Setangkai Daun yang Gugur. Part 22.

Daun Gugur 22.
Melina.

       “Pernah ke South Haven?” Eli bertanya.
        Melina menggelengkan kepala. Suami Melina bukan type orang yang membuang waktu menjadi tourist apalagi tourist ke kota kecil seperti South Haven.
       “Kalau ada waktu singgah di sana lumayan bagus…Light house, pantai, danau, …”
     Kemudian Eli menjelaskan keindahan kota kecil yang bernama South Haven di pinggir timur Danau Michigan.
     Menjelaskan ke Melina air danau yang cukup bening untuk sinar matahari menerangi dasar danau walaupun terbenam  lima meter dari permukaan air.
    Menjelaskan keindahan pemandangan light house, Boardwalk dan pemandangan sunset di atas Danau Michigan.
    Menjelaskan betapa luasnya Danau Michigan, sampai Eli kadang lupa bahwa yang ia lihat dari pantai adalah sebuah danau dan bukan samudra.
    Melina mendengarkan penjelasan Eli. Menikmati suaranya yang berat bercampur keserakan dari tenggorokan yang sering mengisap asap rokok.
    Oma Melina pernah memberi Melina pesan untuk menjauhi seorang perokok. Seorang perokok bisa kecanduan merokok yang lebih bahaya dari kretek, seperti apa yang terjadi pada Opa. Kecanduan yang menghabiskan keuangan keluarga dan menamatkan kehidupan. Hindari seorang perokok sejauhnya, pesan Oma.
    Tapi bagaimanakah Melina mampu menjauhi Eli, jika suara Eli seperti suara ombak membelai pantai, mengundang dan memberi harapan kepada penumpang perahu yang bertahun tahun tidak pernah melihat daratan?
Setangkai Daun yang Gugur 21.

Elius.

     “Tinggal dekat sini?” Elius bertanya. Sekali lagi ingin membuka percakapan.

      “Nggak. Tinggal di Northville.”

      “Jauh…untuk laundry.”

      Melina tersenyum.” Itu untuk mertua. Dia tinggal dekat sini.”

     Mertua….suami….

     Elius menggelengkan kepala, mengusir perasaan tidak nyaman. “Karpetnya baru….kok dicuci?”

     Melina tertawa kecil. “Iya.... Kata mertua, karpet itu kan diinjak-injak pembeli yang lain. Cuci dulu sebelum dibawa pulang.”

    Ketika Elius mendengar tawa kecil Melina yang ringan dan polos, untuk sesaat Elius merasa jiwanya terbang meninggalkan tubuhnya, melayang ke suatu tempat yang jauh dan lama.
    Tempat yang ia kenal tapi tidak ingat.

   “Eli, tinggal dekat sini?” Pertanyaan Melina membawa jiwa Elius kembali ke tubuhnya.

    Elius tersenyum sebelum menjawab,”Trailer di South Haven.
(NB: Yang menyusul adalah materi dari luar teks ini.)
import Summits.AtomisticToContinuum.Crystallization.Theses.SpectralChargeLedger

/-!
# `ShellsToLayers` (stmt-AtomisticToContinuum-17254), negative side II: compressed chunks have no window

Support for `shellsToLayers_false_uniformTau` (`Negative/UniformTauFalse.lean`).
`no_window`: if every point of a finite configuration is `λ c` with `c` in a set `L ⊆ ℝ³` closed
under subtraction whose vectors of squared norm `< 2` are `0` or unit vectors (e.g. the ideal fcc
lattice), with `39/40 ≤ λ` and `λ + 2ε < 1`, then NO translate of the configuration `ε`-covers
the points of norm `≤ R` (`R ≥ 10`) of a layered Barlow-type set with in-layer spacing `1`
(the window format of the crux, any isometry `A`, any label sequence, any heights one of which is
within `1` of `0`): two in-layer neighbours `A v₀`, `A (v₀ + u)` of the layered set near the origin
(`norm_reduced_le_two`: reduce the lateral label modulo `3 w = u + v`) are at distance exactly `1`
and would be matched to two configuration points at distance `λ D`, `D` a lattice distance with
`|λ D - 1| ≤ 2ε`, forcing `1 < D < √2`, which no lattice distance satisfies. All `[folklore]`.
-/

noncomputable section

open Literature.MathematicalPhysics.StatisticalMechanics Metric Set

namespace Summit.AtomisticToContinuum.Crystallization.Theorems.ShellsToLayers.Negative


/-- `‖u‖ = 1` for the first triangular generator at `a = 1`. [folklore] -/
theorem norm_triangularVec₁_one : ‖triangularVec₁ (1 : ℝ)‖ = 1 := by
  rw [EuclideanSpace.norm_eq, Fin.sum_univ_three]
  simp [triangularVec₁]

/-- The point `(-q) u + (-q) v + L w + ζ e₃` with `L = 3 q + ρ`, `0 ≤ ρ < 3`, `|ζ| ≤ 1` has norm
`≤ 2` (reduce the label modulo `3 w = u + v`). [folklore] -/
theorem norm_reduced_le_two {Lm qq rr : ℤ} (hL : Lm = 3 * qq + rr) (hrr0 : 0 ≤ rr) (hrr3 : rr < 3)
    {ζ : ℝ} (hζ : |ζ| ≤ 1) :
    ‖((-qq : ℤ) : ℝ) • triangularVec₁ (1 : ℝ) + ((-qq : ℤ) : ℝ) • triangularVec₂ (1 : ℝ) +
        (Lm : ℝ) • barlowOffset (1 : ℝ) + ζ • layerNormal (1 : ℝ)‖ ≤ 2 := by
  have hLr : (Lm : ℝ) = 3 * qq + rr := by exact_mod_cast hL
  have hv : ((-qq : ℤ) : ℝ) • triangularVec₁ (1 : ℝ) + ((-qq : ℤ) : ℝ) • triangularVec₂ (1 : ℝ) +
        (Lm : ℝ) • barlowOffset (1 : ℝ) + ζ • layerNormal (1 : ℝ) =
      !₂[(rr : ℝ) / 2, √3 / 6 * rr, ζ] := by
    ext l
    fin_cases l <;> simp [triangularVec₁, triangularVec₂, barlowOffset, layerNormal, hLr] <;> ring
  rw [hv]
  have h3 : (√3 : ℝ) ^ 2 = 3 := Real.sq_sqrt (by norm_num)
  have hrr : (0 : ℝ) ≤ rr ∧ (rr : ℝ) ≤ 2 := ⟨by exact_mod_cast hrr0, by exact_mod_cast (by omega)⟩
  have hζ2 : ζ ^ 2 ≤ 1 := by
    have := abs_le.1 hζ
    nlinarith
  have hsq : ‖(!₂[(rr : ℝ) / 2, √3 / 6 * rr, ζ] : (EuclideanSpace ℝ (Fin 3)))‖ ^ 2 ≤ 4 := by
    rw [EuclideanSpace.norm_eq, Real.sq_sqrt (by positivity), Fin.sum_univ_three]
    simp only [Real.norm_eq_abs, sq_abs]
    simp
    nlinarith [h3, hrr.1, hrr.2, hζ2]
  nlinarith [norm_nonneg (!₂[(rr : ℝ) / 2, √3 / 6 * rr, ζ] : (EuclideanSpace ℝ (Fin 3))), hsq]

/-- **No window for a compressed lattice chunk.** If every configuration point is `λ c` with `c`
in a set `L` closed under subtraction whose vectors of squared norm `< 2` are `0` or unit
vectors, `39/40 ≤ λ`, `λ + 2ε < 1`, and some layer height is within `1` of `0`, then no translate of the configuration
`ε`-covers the points of norm `≤ R` (`R ≥ 10`) of a layered set with in-layer spacing `1`:
two in-layer neighbours of the layered set at distance exactly `1` would be matched to two
configuration points at distance in `[1 - 2ε, 1 + 2ε]`, i.e. to `λ`× a lattice distance in
`(1, √2)` — and there is none. [folklore] -/
theorem no_window {L : Set (EuclideanSpace ℝ (Fin 3))} (hLsub : ∀ p ∈ L, ∀ q ∈ L, p - q ∈ L)
    (hLshort : ∀ p ∈ L, ‖p‖ ^ 2 < 2 → p = 0 ∨ ‖p‖ = 1)
    {lam ε : ℝ} (hlam : 39 / 40 ≤ lam) (h1 : lam + 2 * ε < 1)
    {N : ℕ} {y : Fin N → (EuclideanSpace ℝ (Fin 3))} (hy : ∀ k : Fin N, ∃ c ∈ L, y k = lam • c)
    (A : (EuclideanSpace ℝ (Fin 3)) →ₗᵢ[ℝ] (EuclideanSpace ℝ (Fin 3))) (t : (EuclideanSpace ℝ (Fin 3))) (s : ℤ → ℤ) (z : ℤ → ℝ) {R : ℝ} (hR : 10 ≤ R)
    (hmin : ∃ m : ℤ, |z m| ≤ 1)
    (hW : ∀ p ∈ {p : (EuclideanSpace ℝ (Fin 3)) | ∃ m i j : ℤ, p = A (((i : ℝ) • triangularVec₁ 1) +
        ((j : ℝ) • triangularVec₂ 1) + ((haggLabel s m : ℝ) • barlowOffset 1) +
        (z m • layerNormal 1))}, ‖p‖ ≤ R → ∃ k : Fin N, dist (y k + t) p ≤ ε) : False := by
  obtain ⟨m₀, hm₀⟩ := hmin
  obtain ⟨qq, hqq⟩ : ∃ qq : ℤ, qq = haggLabel s m₀ / 3 := ⟨_, rfl⟩
  obtain ⟨rr, hrr⟩ : ∃ rr : ℤ, rr = haggLabel s m₀ % 3 := ⟨_, rfl⟩
  have hdecomp : haggLabel s m₀ = 3 * qq + rr := by rw [hqq, hrr]; omega
  have hrr0 : 0 ≤ rr := by rw [hrr]; omega
  have hrr3 : rr < 3 := by rw [hrr]; omega
  -- two in-layer neighbours of the layered set near the origin
  set v₀ : (EuclideanSpace ℝ (Fin 3)) := ((-qq : ℤ) : ℝ) • triangularVec₁ (1 : ℝ) + ((-qq : ℤ) : ℝ) • triangularVec₂ (1 : ℝ) +
        (haggLabel s m₀ : ℝ) • barlowOffset (1 : ℝ) + z m₀ • layerNormal (1 : ℝ) with hv₀
  set v₁ : (EuclideanSpace ℝ (Fin 3)) := ((-qq + 1 : ℤ) : ℝ) • triangularVec₁ (1 : ℝ) + ((-qq : ℤ) : ℝ) • triangularVec₂ (1 : ℝ) +
        (haggLabel s m₀ : ℝ) • barlowOffset (1 : ℝ) + z m₀ • layerNormal (1 : ℝ) with hv₁
  have hv₁₀ : v₁ = v₀ + triangularVec₁ 1 := by
    simp only [hv₀, hv₁]
    push_cast
    module
  have hn₀ : ‖v₀‖ ≤ 2 := norm_reduced_le_two hdecomp hrr0 hrr3 hm₀
  have hn₁ : ‖v₁‖ ≤ 3 := by
    rw [hv₁₀]
    calc ‖v₀ + triangularVec₁ 1‖ ≤ ‖v₀‖ + ‖triangularVec₁ (1 : ℝ)‖ := norm_add_le _ _
      _ ≤ 3 := by rw [norm_triangularVec₁_one]; linarith
  have hd₀₁ : dist (A v₀) (A v₁) = 1 := by
    rw [A.isometry.dist_eq, dist_eq_norm, hv₁₀, sub_add_cancel_left, norm_neg,
      norm_triangularVec₁_one]
  obtain ⟨k₀, hk₀⟩ := hW (A v₀) ⟨m₀, -qq, -qq, rfl⟩ (by rw [A.norm_map]; linarith)
  obtain ⟨k₁, hk₁⟩ := hW (A v₁) ⟨m₀, -qq + 1, -qq, rfl⟩ (by rw [A.norm_map]; linarith)
  obtain ⟨c₀, hc₀, hy₀⟩ := hy k₀
  obtain ⟨c₁, hc₁, hy₁⟩ := hy k₁
  have hlampos : 0 < lam := by linarith
  have hε : 0 ≤ ε := le_trans dist_nonneg hk₀
  have hdy : dist (y k₀ + t) (y k₁ + t) = lam * ‖c₀ - c₁‖ := by
    rw [dist_add_right, hy₀, hy₁, dist_smul₀, Real.norm_eq_abs, abs_of_pos hlampos, dist_eq_norm]
  -- the matched pair is at distance within 2ε of 1
  have hlow : 1 - 2 * ε ≤ lam * ‖c₀ - c₁‖ := by
    rw [← hdy]
    have := dist_triangle4 (A v₀) (y k₀ + t) (y k₁ + t) (A v₁)
    rw [hd₀₁, dist_comm (A v₀)] at this
    linarith
  have hhigh : lam * ‖c₀ - c₁‖ ≤ 1 + 2 * ε := by
    rw [← hdy]
    have := dist_triangle4 (y k₀ + t) (A v₀) (A v₁) (y k₁ + t)
    rw [hd₀₁, dist_comm (A v₁)] at this
    linarith
  -- hence the lattice distance D = ‖c₀ - c₁‖ satisfies 1 < D, so D² ≥ 2, so λ D > 1 + 2ε
  have hD1 : 1 < ‖c₀ - c₁‖ := by
    by_contra hle
    push Not at hle
    nlinarith [norm_nonneg (c₀ - c₁)]
  have hmem : c₀ - c₁ ∈ L := hLsub _ hc₀ _ hc₁
  have hD2 : 2 ≤ ‖c₀ - c₁‖ ^ 2 := by
    by_contra hlt
    push Not at hlt
    rcases hLshort _ hmem hlt with h | h
    · rw [h, norm_zero] at hD1; linarith
    · rw [h] at hD1; linarith
  have hD14 : 7 / 5 < ‖c₀ - c₁‖ := by nlinarith [norm_nonneg (c₀ - c₁)]
  nlinarith

end Summit.AtomisticToContinuum.Crystallization.Theorems.ShellsToLayers.Negative

end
Tapi kebanyakan hidup di truck.”

   “A trucker?”

   Elius mengangguk.

   “Long distance?”

    Sekali lagi Elius menganggukkan kepala.
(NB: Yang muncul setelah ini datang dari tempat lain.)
import Summits.QuantumFields.YangMills.Theses.PencilRigidity
import Summits.QuantumFields.YangMills.Theorems.HypercubicLimit.Negative.ExtendByZero
import Summits.QuantumFields.YangMills.Theorems.HypercubicLimit.Negative.NonabelianLoadBearing
import Summits.QuantumFields.YangMills.Theorems.HypercubicLimit.Negative.AllTimesGapFalse
import Summits.QuantumFields.YangMills.Theorems.LatticeGapOnTrajectory.Negative.ZeroCouplingGap

/-!
# Disproof of `WeakCouplingHypercubicLimit` (crux `stmt-QuantumFields-16120`, route PencilRigidity) —
# standing adversary, cycle 1 — findings

`PencilRigidity.WeakCouplingHypercubicLimit` = "for every compact simple Lie group `G` there are a
faithful unitary `r`, a Wilson scheme `sch` AT WEAK COUPLING (`β_k → +∞`) and a labelled Schwinger
family `S` on `ℝ⁴` over ALL gauge-invariant lattice observables, in ONE-FIELD GAUGE (every string with
a non-curvature entry vanishes identically), with E0–E4 minus rotations (plus proper-hypercubic
invariance), joint lattice convergence along `sch`, non-triviality and non-Gaussianity of `tr F²`, a
continuum gap and a volume-uniform lattice gap".  It is the re-typed Clay statement `YangMills` minus
`SO(4)`-invariance (§1: `not_yangMills_of_not_weakCouplingHypercubicLimit`), so an unconditional
`¬` would refute the summit statement as typed; none was found.  This file records, as CHECKED Lean
(rc 0, no `sorry`; §6 is a prose near-miss), what the two clauses NEW in this crux — the
weak-coupling clause `sch.HasWeakCouplingLimit` and the one-field clause — do and do not carry, on top
of the sibling disprover's census for the β-free predecessor `HypercubicLimit` (stmt-8646:
`Theorems/HypercubicLimit/Negative/*`, imported where still sound).

## LANDED from this file (ACCEPTED, `--supports stmt-QuantumFields-16120`; IMPORT these, namespace
## `Summit.QuantumFields.YangMills.Theorems.WeakCouplingHypercubicLimit.Negative`)

* `Theorems/WeakCouplingHypercubicLimit/Negative/SummitTie.lean` (p121291, §1):
  `not_yangMills_of_not_weakCouplingHypercubicLimit`.
* `Theorems/WeakCouplingHypercubicLimit/Negative/JunkFloor.lean` (p121247, §2): `osBlock_of_osData`,
  `converges_vacuum_of_c_eq_zero`, `oneField_vacuum`, `junkFloor_without_weakCoupling`,
  `junkFloor_false_on_zeroScheme`, `junkFloor_iff_weakCouplingLatticeGap` (clauses quoted verbatim).
* `Theorems/WeakCouplingHypercubicLimit/Negative/LoadBearing.lean` (p121203, §§3–5):
  `weakCouplingHypercubicLimit_false_without_nonabelian`,
  `weakCouplingHypercubicLimit_body_false_with_allTimesGap`,
  `weakCouplingHypercubicLimit_body_false_of_beta_le`.
This work file keeps its own (def-based, shorter) copies only to stay self-contained and readable.

## Findings (index)

* §0 `weakCouplingHypercubicLimit_iff` — the crux unbundled into `Clauses` (definitional); `Clauses₀` =
  the clause set of the sibling `MirrorModularBoosts.WeakCouplingHypercubicLimit` (stmt-16154, verbatim;
  its route module's farm olean predates the re-type today, so the sibling decl is not named yet).
* §1 **The one-field clause carries no weight; the crux is the summit minus rotations.**
  `clauses_of_clauses₀` (silence every other species: `oneSpeciesScheme`, extend the curvature channel
  by zero — re-done here on the sound `Negative/ExtendByZero`, because the landed
  `Negative/OneFieldReduction.lean` names the dropped `PencilRigidity.HypercubicLimit` and its farm olean
  is stale), `exists_clauses_iff_exists_clauses₀` (**16120 ⇔ 16154**: one proof or one refutation
  serves both routes), `not_yangMills_of_not_weakCouplingHypercubicLimit` (**any kill of this crux
  refutes `YangMills` as typed**; equivalently the crux is NECESSARY for the summit).
* §2 **What `HasWeakCouplingLimit` is load-bearing against.**  Without it the "junk floor" (all
  clauses except non-triviality/non-Gaussianity) is a THEOREM for every `G`, `r`
  (`junkFloor_without_weakCoupling`: zero scheme + vacuum family, the lattice gap being free at
  `β ≡ 0`); the clause kills exactly that witness (`not_junkClauses_zeroScheme`), and WITH it the junk
  floor is EQUIVALENT to a weak-coupling, volume-uniform lattice mass gap along some scheme
  (`junkFloor_iff_weakCouplingLatticeGap`: ⇐ by silencing all species over the vacuum family, the
  weak-coupling and lattice-gap clauses being blind to `(c, m)` — `hasWeakCouplingLimit_silence`,
  `hasLatticeMassGap_silence`).  Moral: after the re-type even the contentless part of the crux is
  an open problem (the IR half: `β ≥ β₁ ⇒` uniform lattice gap, cf. ModularSelfDualFold's
  `WeakCouplingLatticeGap`), and the UV half is, as before, `Converges ∧ TwoPointNontrivial`.
* §3 `weakCouplingHypercubicLimit_false_without_nonabelian` — weakening `IsCompactSimpleLieGroup` to
  "connected with a faithful unitary representation" makes the crux FALSE (`G = PUnit`; the sibling's
  determinism bridge `not_converges_and_twoPointNontrivial_of_subsingleton` applies verbatim: the
  weak-coupling clause does not interact with it).
* §4 `not_gapsAllTimes`, `not_clausesAllTimes` — the natural strengthening of `HasLatticeMassGap`
  dropping `n ≤ S` kills the crux for EVERY compact simple `G` (periodicity of torus correlations vs.
  positive variance of the curvature, sibling's `not_hasLatticeMassGapAllTimes`; β-independent, so it
  survives the re-type).  `0 < Δ` is load-bearing on the lattice side (`hasLatticeMassGap_of_nonpos`,
  imported).
* §5 Small print of the weak-coupling clause: `eventually_beta_pos` (Wilson's lattice measures along a
  witness are eventually at POSITIVE coupling — odd-torus reflection positivity and the
  `BetaMustLeaveZero` conclusion of the sibling census come for free), `not_clauses_of_beta_le`
  (bounded-β schemes, in particular every fixed-coupling or finite-β-critical "continuum limit", are
  excluded), `hasWeakCouplingLimit_withLinearBeta` (the clause constrains NOTHING else of the scheme
  by itself: any `(a, L, c, m)` can be paired with `β_k = k`; its teeth act only through the Wilson
  measures inside `Converges` and `HasLatticeMassGap`).
* §6 NEAR-MISS (docblock; nothing sorried, nothing landed): the freezing mechanism of `Literature.Barriers.QuantumFields.DiscreteSubgroupFreezing` — is
  CONNECTEDNESS load-bearing?  For a finite gauge group with `β_k → ∞` the lattice theory enters its
  frozen/Higgs regime where correlations cluster at a β-uniform rate in LATTICE units
  (tree: `abelianHiggs_torus_clustering`, finite abelian); a limit family with E2 has completely
  monotone time correlations (at most exponential decay in PHYSICAL units), so `Converges ∧
  TwoPointNontrivial` should fail — but the witness's free multiplicative renormalisation `c_k` absorbs
  the freezing AMPLITUDE, and the tree's contour bound `|Cov| ≤ C(F₁,F₂) e^{-‖x‖}` does not factor that
  amplitude out.  What is missing is an amplitude-RATIO (equivalently lattice-unit spectral-gap) form
  of the clustering; recorded precisely in §6, not landed.

## Why the crux resists (for ideators / the lead)

* It is implied by `YangMills` (§1), hence not refutable short of refuting Clay's statement as typed;
  every junk handle of the predecessor census is closed here too (junk `G`: `LatticeRep` forces a
  compact Lie group, PUnit dies on non-triviality §3; junk `S`: every clause reads `S` on `⁰𝒮` or in
  arities `0,1`; junk schemes: `β` bounded is excluded by the new clause, `β ≡ 0` in particular).
* The new clause REMOVES the last free lunch: with `β_k → ∞` the lattice-gap clause is no longer
  witnessed by product Haar measure, so even the vacuum family needs the weak-coupling lattice gap (§2).
  Nothing in the clause ties `β_k` to `a_k` or `L_k` (§5): asymptotic scaling is not encoded, so a
  prover may let `β_k → ∞` as slowly as convenient — but `Converges ∧ TwoPointNontrivial` forces the
  lattice correlation length at `β_k` to be `≍ 1/a_k` (physical non-triviality), which is the open UV/IR
  problem in both directions (Bałaban stops at UV stability; no IR control at weak coupling).
-/

noncomputable section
    “Sangat menarik. Selalu kepingin menjelajah negara sebagai trucker.”

    Elius tersenyum,” Setelah beberapa tahun tidak begitu menarik lagi. A trucker seperti pengembara, jarang bisa tinggal di tempat yang sama dalam waktu yang panjang.”

  “Pengembara …..punya rumah di South Haven,” Melina   tersenyum,” Sedikit ke utara…..Heaven.”

   Elius tersenyum. Seluruh tubuhnya tersenyum. Sekali lagi jiwanya melayang ke tempat yang jauh dan lama….mengingat wanita yang sering membuat seluruh tubuhnya tersenyum….

   Dimana dan kapan….?

Sunday, October 16, 2016

Daun Gugur 20.

Melina.

“Kopinya, ok?” Eli bertanya. 
       Melina mau menjawab, ‘Sedikit cream dan gula, akan lebih enak.’ Tapi Eli bukan type ‘cream dan gula’. Kopi Eli tanpa tambahan, seperti orangnya: tidak bertele-tele.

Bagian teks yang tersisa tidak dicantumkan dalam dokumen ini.